● REQUIREMENT
Below are the records; count the lines in which "castAdd" occurs and report only that number.

● EXTRACTED MATERIAL
/-- **PRODUCT WINDOWS** (the setting of `…LogConcaveMarginalDeriv` §4 ∕ `…FibreWindowSmooth`): for the carrier window `S ⁻¹' (B ×ˢ F)` cut out by a
base window `B` and a fluctuation window `F`, `∫_{S ⁻¹' (B ×ˢ F)} Φ = ∫_{x ∈ B} ∫_{y ∈ F} Φ(S.symm(x, y)) dy dx`. [folklore] -/
theorem setIntegral_carrier_prodWindow (hS : MeasurePreserving S volume volume) {E : Type*} [NormedAddCommGroup E] [NormedSpace ℝ E]
    (B : Set (EuclideanSpace ℝ ι)) (F : Set (EuclideanSpace ℝ κ)) {Φ : EuclideanSpace ℝ α → E} (hΦ : IntegrableOn Φ (S ⁻¹' (B ×ˢ F))) :
    ∫ z in S ⁻¹' (B ×ˢ F), Φ z = ∫ x in B, ∫ y in F, Φ (S.symm (x, y)) := by
  rw [setIntegral_carrier_eq_split S hS Φ, S.symm_preimage_preimage, Measure.volume_eq_prod, setIntegral_prod]
  rw [← Measure.volume_eq_prod, ← S.symm_preimage_preimage (B ×ˢ F)]
  exact (integrableOn_split_iff S hS Φ _).2 hΦ

end Integrals

/-! ## §4 The named charts of Mathlib satisfy both letters -/

section Named

variable {α ι κ : Type*} [Fintype α] [Fintype ι] [Fintype κ]

/-- `EuclideanSpace.sumEquivProd : ℝ^{ι ⊕ κ} ≃L ℝ^ι × ℝ^κ` keeps the `inl`-coordinates in the base and the `inr`-coordinates in the fibre. [folklore] -/
theorem sumEquivProd_apply (z : EuclideanSpace ℝ (ι ⊕ κ)) (i : ι) (k : κ) :
    (EuclideanSpace.sumEquivProd (𝕜 := ℝ) z).1 i = z (Sum.inl i) ∧ (EuclideanSpace.sumEquivProd (𝕜 := ℝ) z).2 k = z (Sum.inr k) := by
  constructor <;> simp [EuclideanSpace.sumEquivProd]

/-- `sumEquivProd` is, pointwise, the linear isometry `PiLp.sumPiLpEquivProdLpPiLp` onto `WithLp 2 (ℝ^ι × ℝ^κ)` followed by `WithLp.ofLp`. [folklore] -/
theorem sumEquivProd_eq_ofLp (z : EuclideanSpace ℝ (ι ⊕ κ)) :
    EuclideanSpace.sumEquivProd (𝕜 := ℝ) z = WithLp.ofLp (PiLp.sumPiLpEquivProdLpPiLp 2 (fun _ : ι ⊕ κ => ℝ) (𝕜 := ℝ) z) := rfl

/-- **`sumEquivProd` IS PYTHAGOREAN**: `‖z‖² = ‖(S z).1‖² + ‖(S z).2‖²`. [folklore] -/
theorem norm_sq_sumEquivProd (z : EuclideanSpace ℝ (ι ⊕ κ)) :
    ‖z‖ ^ 2 = ‖(EuclideanSpace.sumEquivProd (𝕜 := ℝ) z).1‖ ^ 2 + ‖(EuclideanSpace.sumEquivProd (𝕜 := ℝ) z).2‖ ^ 2 := by
  rw [← (PiLp.sumPiLpEquivProdLpPiLp 2 (fun _ : ι ⊕ κ => ℝ) (𝕜 := ℝ)).norm_map z, sumEquivProd_eq_ofLp]
  exact WithLp.prod_norm_sq_eq_of_L2 _

/-- **`sumEquivProd` IS MEASURE-PRESERVING** (carrier volume → product volume): a linear isometry onto `WithLp 2 (ℝ^ι × ℝ^κ)` followed by
Mathlib's `WithLp.volume_preserving_ofLp`. [folklore] -/
theorem measurePreserving_sumEquivProd :
    MeasurePreserving (EuclideanSpace.sumEquivProd (𝕜 := ℝ) (ι := ι) (κ := κ)) volume volume := by
  have h := (WithLp.volume_preserving_ofLp (EuclideanSpace ℝ ι) (EuclideanSpace ℝ κ)).comp
    (PiLp.sumPiLpEquivProdLpPiLp 2 (fun _ : ι ⊕ κ => ℝ) (𝕜 := ℝ)).measurePreserving
  have e : (EuclideanSpace.sumEquivProd (𝕜 := ℝ) : EuclideanSpace ℝ (ι ⊕ κ) → EuclideanSpace ℝ ι × EuclideanSpace ℝ κ) =
      WithLp.ofLp ∘ (PiLp.sumPiLpEquivProdLpPiLp 2 (fun _ : ι ⊕ κ => ℝ) (𝕜 := ℝ)) := funext (sumEquivProd_eq_ofLp)
  rw [e]
  exact h

/-- **ANY REINDEXING FIRST**: for `e : α ≃ ι ⊕ κ` (which coordinates of the carrier `ℝ^α` are kept ∕ integrated), the chart
`piLpCongrLeft e ≫ sumEquivProd` is measure-preserving … [folklore] -/
theorem measurePreserving_reindex_sumEquivProd (e : α ≃ ι ⊕ κ) :
    MeasurePreserving ((LinearIsometryEquiv.piLpCongrLeft 2 ℝ ℝ e).toContinuousLinearEquiv.trans
      (EuclideanSpace.sumEquivProd (𝕜 := ℝ) (ι := ι) (κ := κ))) volume volume :=
  (measurePreserving_sumEquivProd (ι := ι) (κ := κ)).comp (LinearIsometryEquiv.piLpCongrLeft 2 ℝ ℝ e).measurePreserving

/-- … Pythagorean … [folklore] -/
theorem norm_sq_reindex_sumEquivProd (e : α ≃ ι ⊕ κ) (z : EuclideanSpace ℝ α) :
    ‖z‖ ^ 2 = ‖(((LinearIsometryEquiv.piLpCongrLeft 2 ℝ ℝ e).toContinuousLinearEquiv.trans
        (EuclideanSpace.sumEquivProd (𝕜 := ℝ) (ι := ι) (κ := κ))) z).1‖ ^ 2 +
      ‖(((LinearIsometryEquiv.piLpCongrLeft 2 ℝ ℝ e).toContinuousLinearEquiv.trans
        (EuclideanSpace.sumEquivProd (𝕜 := ℝ) (ι := ι) (κ := κ))) z).2‖ ^ 2 := by
  rw [ContinuousLinearEquiv.trans_apply, ← norm_sq_sumEquivProd]
  exact congrArg (· ^ 2) ((LinearIsometryEquiv.piLpCongrLeft 2 ℝ ℝ e).norm_map z).symm

/-- … with base coordinates `z (e.symm (inl i))` and fibre coordinates `z (e.symm (inr k))`. [folklore] -/
theorem reindex_sumEquivProd_apply (e : α ≃ ι ⊕ κ) (z : EuclideanSpace ℝ α) (i : ι) (k : κ) :
    (((LinearIsometryEquiv.piLpCongrLeft 2 ℝ ℝ e).toContinuousLinearEquiv.trans
        (EuclideanSpace.sumEquivProd (𝕜 := ℝ) (ι := ι) (κ := κ))) z).1 i = z (e.symm (Sum.inl i)) ∧
      (((LinearIsometryEquiv.piLpCongrLeft 2 ℝ ℝ e).toContinuousLinearEquiv.trans
        (EuclideanSpace.sumEquivProd (𝕜 := ℝ) (ι := ι) (κ := κ))) z).2 k = z (e.symm (Sum.inr k)) := by
  constructor <;>
    simp [EuclideanSpace.sumEquivProd, LinearIsometryEquiv.piLpCongrLeft_apply, Equiv.piCongrLeft'_apply]

/-- **`finAddEquivProd : ℝ^{m+n} ≃L ℝ^m × ℝ^n`** (the first `m` coordinates kept, the last `n` integrated) is measure-preserving, … [folklore] -/
theorem measurePreserving_finAddEquivProd (m n : ℕ) :
    MeasurePreserving (EuclideanSpace.finAddEquivProd (𝕜 := ℝ) (n := m) (m := n)) volume volume :=
  measurePreserving_reindex_sumEquivProd finSumFinEquiv.symm

/-- … Pythagorean, … [folklore] -/
theorem norm_sq_finAddEquivProd (m n : ℕ) (z : EuclideanSpace ℝ (Fin (m + n))) :
    ‖z‖ ^ 2 = ‖(EuclideanSpace.finAddEquivProd (𝕜 := ℝ) (n := m) (m := n) z).1‖ ^ 2 +
      ‖(EuclideanSpace.finAddEquivProd (𝕜 := ℝ) (n := m) (m := n) z).2‖ ^ 2 :=
  norm_sq_reindex_sumEquivProd finSumFinEquiv.symm z

/-- … with base coordinates `z (Fin.castAdd n i)` and fibre coordinates `z (Fin.natAdd m k)`. [folklore] -/
theorem finAddEquivProd_apply (m n : ℕ) (z : EuclideanSpace ℝ (Fin (m + n))) (i : Fin m) (k : Fin n) :
    (EuclideanSpace.finAddEquivProd (𝕜 := ℝ) (n := m) (m := n) z).1 i = z (Fin.castAdd n i) ∧
      (EuclideanSpace.finAddEquivProd (𝕜 := ℝ) (n := m) (m := n) z).2 k = z (Fin.natAdd m k) := by
  constructor <;>
    simp [EuclideanSpace.finAddEquivProd, EuclideanSpace.sumEquivProd, LinearIsometryEquiv.piLpCongrLeft_apply]

end Named

/-! ## §5 The windowed TILTED measure of the carrier, pushed to the base: tilted means of base observables are tilted means under the marginal exponent -/

section Tilted

variable {α ι κ : Type*} [Fintype α] [Fintype ι] [Fintype κ]
  (S : EuclideanSpace ℝ α ≃L[ℝ] EuclideanSpace ℝ ι × EuclideanSpace ℝ κ)

/-- Product window, numerator: `∫_{S ⁻¹'(B ×ˢ F)} g((S z).1)·e^{−V z} dz = ∫_B g x · (∫_F e^{−V(S.symm(x,y))} dy) dx`. [folklore] -/
theorem setIntegral_prodWindow_baseObservable (hS : MeasurePreserving S volume volume) (B : Set (EuclideanSpace ℝ ι))
    (F : Set (EuclideanSpace ℝ κ)) (g : EuclideanSpace ℝ ι → ℝ) (V : EuclideanSpace ℝ α → ℝ)
    (hI : IntegrableOn (fun z => g (S z).1 * exp (-V z)) (S ⁻¹' (B ×ˢ F))) :
    ∫ z in S ⁻¹' (B ×ˢ F), g (S z).1 * exp (-V z) = ∫ x in B, g x * ∫ y in F, exp (-V (S.symm (x, y))) := by
  rw [setIntegral_carrier_prodWindow S hS B F hI]
  refine integral_congr_ae (Filter.Eventually.of_forall fun x => ?_)
  dsimp only
  simp only [ContinuousLinearEquiv.apply_symm_apply]
  exact integral_const_mul _ _

/-- Product window, partition function: `∫_{S ⁻¹'(B ×ˢ F)} e^{−V} = ∫_B (∫_F e^{−V(S.symm(x,y))} dy) dx`. [folklore] -/
theorem setIntegral_prodWindow_exp_neg (hS : MeasurePreserving S volume volume) (B : Set (EuclideanSpace ℝ ι))
    (F : Set (EuclideanSpace ℝ κ)) (V : EuclideanSpace ℝ α → ℝ) (hZ : IntegrableOn (fun z => exp (-V z)) (S ⁻¹' (B ×ˢ F))) :
    ∫ z in S ⁻¹' (B ×ˢ F), exp (-V z) = ∫ x in B, ∫ y in F, exp (-V (S.symm (x, y))) := by
  have h := setIntegral_prodWindow_baseObservable S hS B F (fun _ => 1) V (by simpa using hZ)
  simpa using h

/-- **THE WINDOWED TILT PUSHED TO THE BASE.**  For the product window `K = S ⁻¹'(B ×ˢ F)` (`B` measurable) and the marginal exponent
`V⁺(x) = −log ∫_F e^{−V(S.symm(x,y))} dy`, positive fibre integrals on `B`: the `ν_{V,K}`-mean of a BASE observable `g((S z).1)` equals the
`ν_{V⁺,B}`-mean of `g` — `∫ g((S z).1) dν_{V,K}(z) = ∫ g dν_{V⁺,B}`, `ν_{V,K} = 1_K e^{−V} dz ∕ ∫_K e^{−V}`, `ν_{V⁺,B} = 1_B e^{−V⁺} dx ∕ ∫_B e^{−V⁺}`
(Mathlib `Measure.tilted`).  This is the letter an instance needs to read the sockets' windowed tilted means `m_k = ∫⟪u_k, ·⟫ dν_{V,K}` of BASE
functionals at the next scale. [folklore] -/
theorem integral_windowTilted_baseObservable_eq (hS : MeasurePreserving S volume volume) {B : Set (EuclideanSpace ℝ ι)} (hB : MeasurableSet B)
    (F : Set (EuclideanSpace ℝ κ)) (g : EuclideanSpace ℝ ι → ℝ) (V : EuclideanSpace ℝ α → ℝ)
    (hpos : ∀ x ∈ B, 0 < ∫ y in F, exp (-V (S.symm (x, y))))
    (hI : IntegrableOn (fun z => g (S z).1 * exp (-V z)) (S ⁻¹' (B ×ˢ F))) (hZ : IntegrableOn (fun z => exp (-V z)) (S ⁻¹' (B ×ˢ F))) :
    ∫ z, g (S z).1 ∂((volume.restrict (S ⁻¹' (B ×ˢ F))).tilted fun z => -V z) =
      ∫ x, g x ∂((volume.restrict B).tilted fun x => -(-log (∫ y in F, exp (-V (S.symm (x, y)))))) := by
  rw [integral_tilted, integral_tilted]
  -- the base density `e^{−V⁺}` IS the fibre integral on `B`
  have hdens : ∀ x ∈ B, exp (-(-log (∫ y in F, exp (-V (S.symm (x, y)))))) = ∫ y in F, exp (-V (S.symm (x, y))) := by
    intro x hx
    rw [neg_neg, exp_log (hpos x hx)]
  have hZeq : ∫ x in B, exp (-(-log (∫ y in F, exp (-V (S.symm (x, y)))))) = ∫ z in S ⁻¹' (B ×ˢ F), exp (-V z) := by
    rw [setIntegral_prodWindow_exp_neg S hS B F V hZ]
    exact setIntegral_congr_fun hB hdens
  rw [hZeq]
  set Z := ∫ z in S ⁻¹' (B ×ˢ F), exp (-V z) with hZdef
  have hL : ∫ z in S ⁻¹' (B ×ˢ F), (exp (-V z) / Z) • g (S z).1 = Z⁻¹ * ∫ z in S ⁻¹' (B ×ˢ F), g (S z).1 * exp (-V z) := by
    rw [← integral_const_mul]
    refine integral_congr_ae (Filter.Eventually.of_forall fun z => ?_)
    simp only [smul_eq_mul]
    ring
  have hR : ∫ x in B, (exp (-(-log (∫ y in F, exp (-V (S.symm (x, y)))))) / Z) • g x =
      Z⁻¹ * ∫ x in B, g x * ∫ y in F, exp (-V (S.symm (x, y))) := by
    rw [← integral_const_mul]
    refine setIntegral_congr_fun hB fun x hx => ?_
    simp only [smul_eq_mul]
    rw [hdens x hx]
    ring
  rw [hL, hR, setIntegral_prodWindow_baseObservable S hS B F g V hI]

end Tilted

/-! ## §6 Non-vacuity: the letters transported for the standard Gaussian exponent on `ℝ^{m+n}` -/

/-- Toy: `V = ½‖z‖²` (λ = 1) on `ℝ^{m+n}` — the carrier letter holds, so §2's product letter for `finAddEquivProd` is inhabited. -/
example (m n : ℕ) :
    (∀ p ∈ (EuclideanSpace.finAddEquivProd (𝕜 := ℝ) (n := m) (m := n)).symm ⁻¹' univ,
      ∀ q ∈ (EuclideanSpace.finAddEquivProd (𝕜 := ℝ) (n := m) (m := n)).symm ⁻¹' univ, ∀ a b : ℝ, 0 ≤ a → 0 ≤ b → a + b = 1 →
        (fun z : EuclideanSpace ℝ (Fin (m + n)) => 1 / 2 * ‖z‖ ^ 2) ((EuclideanSpace.finAddEquivProd (𝕜 := ℝ)).symm (a • p + b • q)) +
          1 / 2 * a * b * ‖q.1 - p.1‖ ^ 2 ≤
        a * (fun z : EuclideanSpace ℝ (Fin (m + n)) => 1 / 2 * ‖z‖ ^ 2) ((EuclideanSpace.finAddEquivProd (𝕜 := ℝ)).symm p) +
          b * (fun z : EuclideanSpace ℝ (Fin (m + n)) => 1 / 2 * ‖z‖ ^ 2) ((EuclideanSpace.finAddEquivProd (𝕜 := ℝ)).symm q)) := by
  refine secant_base_of_strongConvexOn_split (K := univ) (V := fun z : EuclideanSpace ℝ (Fin (m + n)) => 1 / 2 * ‖z‖ ^ 2) _
    (norm_sq_finAddEquivProd m n) zero_le_one ?_
  refine ⟨convex_univ, fun x _ y _ a b ha hb hab => ?_⟩
  have h := norm_add_sq_real (a • x) (b • y)
  rw [norm_smul, norm_smul, Real.norm_eq_abs, Real.norm_eq_abs, abs_of_nonneg ha, abs_of_nonneg hb, inner_smul_left, inner_smul_right] at h
  have h2 := norm_sub_sq_real x y
  simp only [smul_eq_mul, conj_trivial] at h ⊢
  have hab' : b = 1 - a := by linarith
  subst hab'; nlinarith [h, h2, real_inner_le_norm x y, norm_nonneg x, norm_nonneg y, mul_nonneg ha hb]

● ANSWER BOX
2